Wagnerian Christ

Wagnerian Christ February 22, 2013

It’s one of the most famous passages in Schweitzer’s The Quest of the Historical Jesus: A Critical Study of its Progress from Reimarus to Wrede , perhaps the most famous in all New Testament studies : “The son of man lays hold of the wheel of the world to set it moving on that last revolution which is to bring all ordinary history to a close. It refuses to turn, and He throws Himself upon it. Then it does turn; and crushes Him. Instead of bringing in the eschatological conditions, He has destroyed them. The wheel rolls onward, and the mangled body of the one immeasurably great Man, who was strong enough to think of Himself as the spiritual ruler of mankind and to bend history to His purpose, is hanging upon it still. That is His victory and His reign.”
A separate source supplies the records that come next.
/-- **THE WALK EXPANSION FOR ALL SUFFICIENTLY LARGE CUBES** (*"Finally we fix M such that …"*, p. 596): every cube
size `M ≥ 5` with `M > K_R` and `M > Θ₁` gives `HasSum (walk terms of (5.17)) A_Λ^{−1}`. [cite:
Balaban1983RegularityDecay, (5.16)–(5.17) p.595; p.596] -/
theorem hasSum517_lattice' (hγ : 0 < γ₀) (hc : 0 ≤ c₀) (hδ : 0 < δ₀) {A : Matrix (B4.Idx Λ N) (B4.Idx Λ N) ℝ}
    (hA : B4.Hyp56 Λ A γ₀ c₀ δ₀) {M : ℕ} (hM : 5 ≤ M) (hMR : kR d N γ₀ c₀ δ₀ < M)
    (hMθ : thetaConst d N γ₀ c₀ δ₀ < M) :
    HasSum (walkTerm517 (aFac (hFam N M Λ) (cFam M A)) (bFac A (pFam N M Λ) (hFam N M Λ) (cFam M A))) A⁻¹ := by
  have hM0 : 0 < M := by omega
  have hMr : (0 : ℝ) < M := by exact_mod_cast hM0
  exact hasSum517_lattice hγ hc hδ hA hM hMR
    ((theta517_le hM0 hγ hc hδ).trans_lt (by rwa [div_lt_one hMr]))

end WalkInstance

end Literature.MathematicalPhysics.QuantumFieldTheory.Balaban1983to89.B4Sect5CubeBounds
import Summits.QuantumFields.YangMills.Theorems.WeakCouplingRatesColdBoxForestPoincare
import Summits.QuantumFields.YangMills.Theorems.WeakCouplingRatesColdBoxDirichletPosDef

/-!
# Route `WeakCouplingRates`, crux `ColdBoxTwoPointFloorW` (stmt-QuantumFields-19608): the LINEAR forest Poincaré inequality for the
# Dirichlet edge variables (brick R2 of `PLAN-S3c-ii.md`, addendum 3)

Helper file (fleet seat `ym-wcr-19608-p2`; line `birth`).  The quantitative nonlinear Poincaré inequality in the temporal-forest gauge
`ell_le_uniform` (`Theorems/WeakCouplingRatesColdBoxForestPoincare.lean`: every link of a configuration that is `1` off the cold box and on
the forest has `ℓ(V_e) ≤ (12H² + 2H + 1)·max_p ℓ(V_p)` for any length function `ℓ`) specialised to the ADDITIVE group
`G = Multiplicative ℝ`, `ℓ = |toAdd ·|`, and the glued Dirichlet edge function `dirGlue H s` of D1' (`0` off the cold box and on the forest
by `dirGlue_eq_zero_of_not_mem`, `dirGlue_eq_zero_of_forest`): **`|dirGlue H s e| ≤ (12H² + 2H + 1)·M` whenever all circulations satisfy
`|sCirc (dirGlue H s) p| ≤ M`** — the Gaussian-side input "links from plaquettes" of the large-field step R5 of the S3c-ii assembly.

No sorry, standard axioms; no new definition.  NOT a claim about the mass gap.
-/

set_option autoImplicit false

noncomputable section

open Literature.Probability.LatticeModels
open Literature.MathematicalPhysics.QuantumLattice
open Literature.MathematicalPhysics.QuantumFieldTheory
open Literature.MathematicalPhysics.QuantumFieldTheory.LatticeMaxwell
open Literature.MathematicalPhysics.QuantumFieldTheory.AxialGauge

namespace Summit.QuantumFields.YangMills.Theorems.WeakCouplingRates

variable {H : ℕ}

/-- The additive holonomy of the multiplicative lift of an edge function is its circulation. -/
theorem toAdd_plaquetteHolonomyZd_ofAdd (A : Literature.MathematicalPhysics.QuantumLattice.ZdEdge 4 → ℝ) (x : Site 4) (i j : Fin 4) :
    Multiplicative.toAdd (plaquetteHolonomyZd (fun e => Multiplicative.ofAdd (A e)) x i j) = sCirc A (x, i, j) := by
  simp only [plaquetteHolonomyZd, toAdd_mul, toAdd_inv, toAdd_ofAdd, sCirc]
  ring

/-- **Linear forest Poincaré inequality for the Dirichlet edge variables** (brick R2): if every circulation of the glued Dirichlet
edge function is at most `M` in absolute value, then every edge value is at most `(12H² + 2H + 1)·M` (`H ≥ 1`). -/
theorem abs_dirGlue_le_of_sCirc_le (hH : 1 ≤ H) (s : DirFree H → ℝ) {M : ℝ}
    (hM : ∀ (x : Site 4) (i j : Fin 4), |sCirc (dirGlue H s) (x, i, j)| ≤ M)
    (e : Literature.MathematicalPhysics.QuantumLattice.ZdEdge 4) :
    |dirGlue H s e| ≤ (12 * (H : ℝ) ^ 2 + 2 * H + 1) * M := by
  set V : LGConfig 4 (Multiplicative ℝ) := fun e => Multiplicative.ofAdd (dirGlue H s e) with hV
  have h := ell_le_uniform (fun g : Multiplicative ℝ => |Multiplicative.toAdd g|) (by simp)
    (fun x y => by simpa [toAdd_mul] using abs_add_le (Multiplicative.toAdd x) (Multiplicative.toAdd y))
    (fun x => by simp [toAdd_inv, abs_neg]) V
    (fun e he => by simp [hV, dirGlue_eq_zero_of_not_mem s he])
    (fun x hx => by
      simp only [hV]
      rw [dirGlue_eq_zero_of_forest s (fun k => by have := hx k; exact ⟨this.1, by exact_mod_cast this.2⟩)]
      rfl)
    (M := M) (fun x i j => by rw [hV, toAdd_plaquetteHolonomyZd_ofAdd]; exact hM x i j) hH e
  simpa [hV] using h

end Summit.QuantumFields.YangMills.Theorems.WeakCouplingRates

end
/-- **The `f(u∣v) = 1` clause of `TwistCtrl`, as an identity.**  Let `u` be a place of `K` of
residue degree `1` over the place `v` of `F₀`, `B` the induced Satake parameter at `v` of the
twisted family `(α_w c_w)_w` (relation of `IsInducedPackage`), `β = B · s` with `s ≠ 0` (on paper
`β = Sat(BC_K(Π) ⊗ ψ₀', u)`, `s = ψ₀'(ϖ_u)`, strong base change at the split place) and
`t = ι⁻¹(q_v^{n/2} s)`.  Then `(arithFrobPolyOfSatake ι q_u (2n) β).scaleRoots t = hostPoly ι n α c v`. -/
theorem twistCtrl_scaleRoots_of_inertiaDeg_eq_one (ι : PadicAlgCl ℓ ≃+* ℂ) (n : ℕ)
    (α : HeightOneSpectrum (𝓞 F) → Multiset ℂ) (c : HeightOneSpectrum (𝓞 F) → ℂ)
    {v : HeightOneSpectrum (𝓞 F₀)} {B : Multiset ℂ}
    (hB : satakePolynomial B = inducedSatakePolynomial v (fun w ↦ (α w).map (fun a ↦ a * c w)))
    {u : HeightOneSpectrum (𝓞 K)} (huv : u.under (𝓞 F₀) = v) (hf : u.asIdeal.inertiaDeg (𝓞 F₀) = 1)
    {s : ℂ} (hs : s ≠ 0) :
    (arithFrobPolyOfSatake ι u.residueCard (2 * n) (B.map (· * s))).scaleRoots
        (ι.symm ((((Real.sqrt (v.residueCard : ℝ) : ℝ) : ℂ)) ^ n * s)) = hostPoly ι n α c v := by
  have hq : u.residueCard = v.residueCard := by
    rw [residueCard_eq_pow_inertiaDeg (F := F₀) u, huv, hf, pow_one]
  rw [hq, scaleRoots_arithFrobPolyOfSatake_twist ι (zero_lt_one.trans v.one_lt_residueCard) n B hs,
    hostPoly_eq_arithFrobPolyOfSatake ι n α c v B hB]
import Summits.HubbardSuperconductivity.HubbardSuperconductivity.Theorems.AnisotropyChordTransferFibre3FinXBSym

/-!
# Route `AnisotropyChord` / H0 rotor rung: FIN combined (rows `N₁` + C) certificate at `L = 18` — cell facts, part `bc`

Kernel facts `xbcCellAny 18 (49/50) 20 la lb (c, bn) = true` (via the symmetric-table evaluator `xbcCellAnyW` of `…FinXBSym`: `rw [← xbcCellAnyW_eq]; decide +kernel`, zero data) for 1 λ-cells of the per-`L` cover
(`…FinXCCover.xbcCheck`; cell design: p3 g6 (g5 generator) scratch `xbc_design.py`, mirrors `xb_mirror.py`/`xc_mirror.py`); assembled in `…FinXBCEighteen`.
Prover seat `hubbard-h0-rotor-p3` g5; helper for piece A = stmt-HubbardSuperconductivity-23918 of rung 19089 (`--supports`, helper class).
WHAT THIS IS NOT: nothing here proves superconductivity in the Hubbard model (rotor TARGET as worded stays FALSE, g15 verdict); kernel facts for the FIN certificate of two hypotheses (rows `N₁`, C) of ONE conditional reduction.  Tree imports only; no sorry, no new axioms.
-/

set_option linter.dupNamespace false

namespace Summit.HubbardSuperconductivity.HubbardSuperconductivity.Theorems.AnisotropyChord.Transfer.Fibre3

namespace FinXB

set_option maxHeartbeats 4000000 in
/-- kernel fact: cell 68 at `L = 18` (certified, c = (11/20 : ℚ), b = 13/20). [folklore] -/
theorem xbc18_68 : xbcCellAny 18 (49/50 : ℚ) 20 912549692424520 935363434735133 ((11/20 : ℚ), (13 : ℕ)) = true := by
  rw [← xbcCellAnyW_eq]
  decide +kernel

end FinXB

end Summit.HubbardSuperconductivity.HubbardSuperconductivity.Theorems.AnisotropyChord.Transfer.Fibre3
I’ve long thought Schweitzer’s book is the funniest book of New Testament scholarship ever published (not much competition, admittedly). His critiques of lame earlier lives of Jesus are hilarious. But I realized today that it is also the most operatic book of New Testament scholarship ever published.

Which is ironic, since the thrust of Schweitzer’s critique of earlier scholarship is that everyone before had molded Christ into his own image. It seems – forgive me, it’s hard not to purplish thinking about Schweitzer – that Schweitzer too gazes deep into the well of the past and sees reflected his own wild Wagnerian features.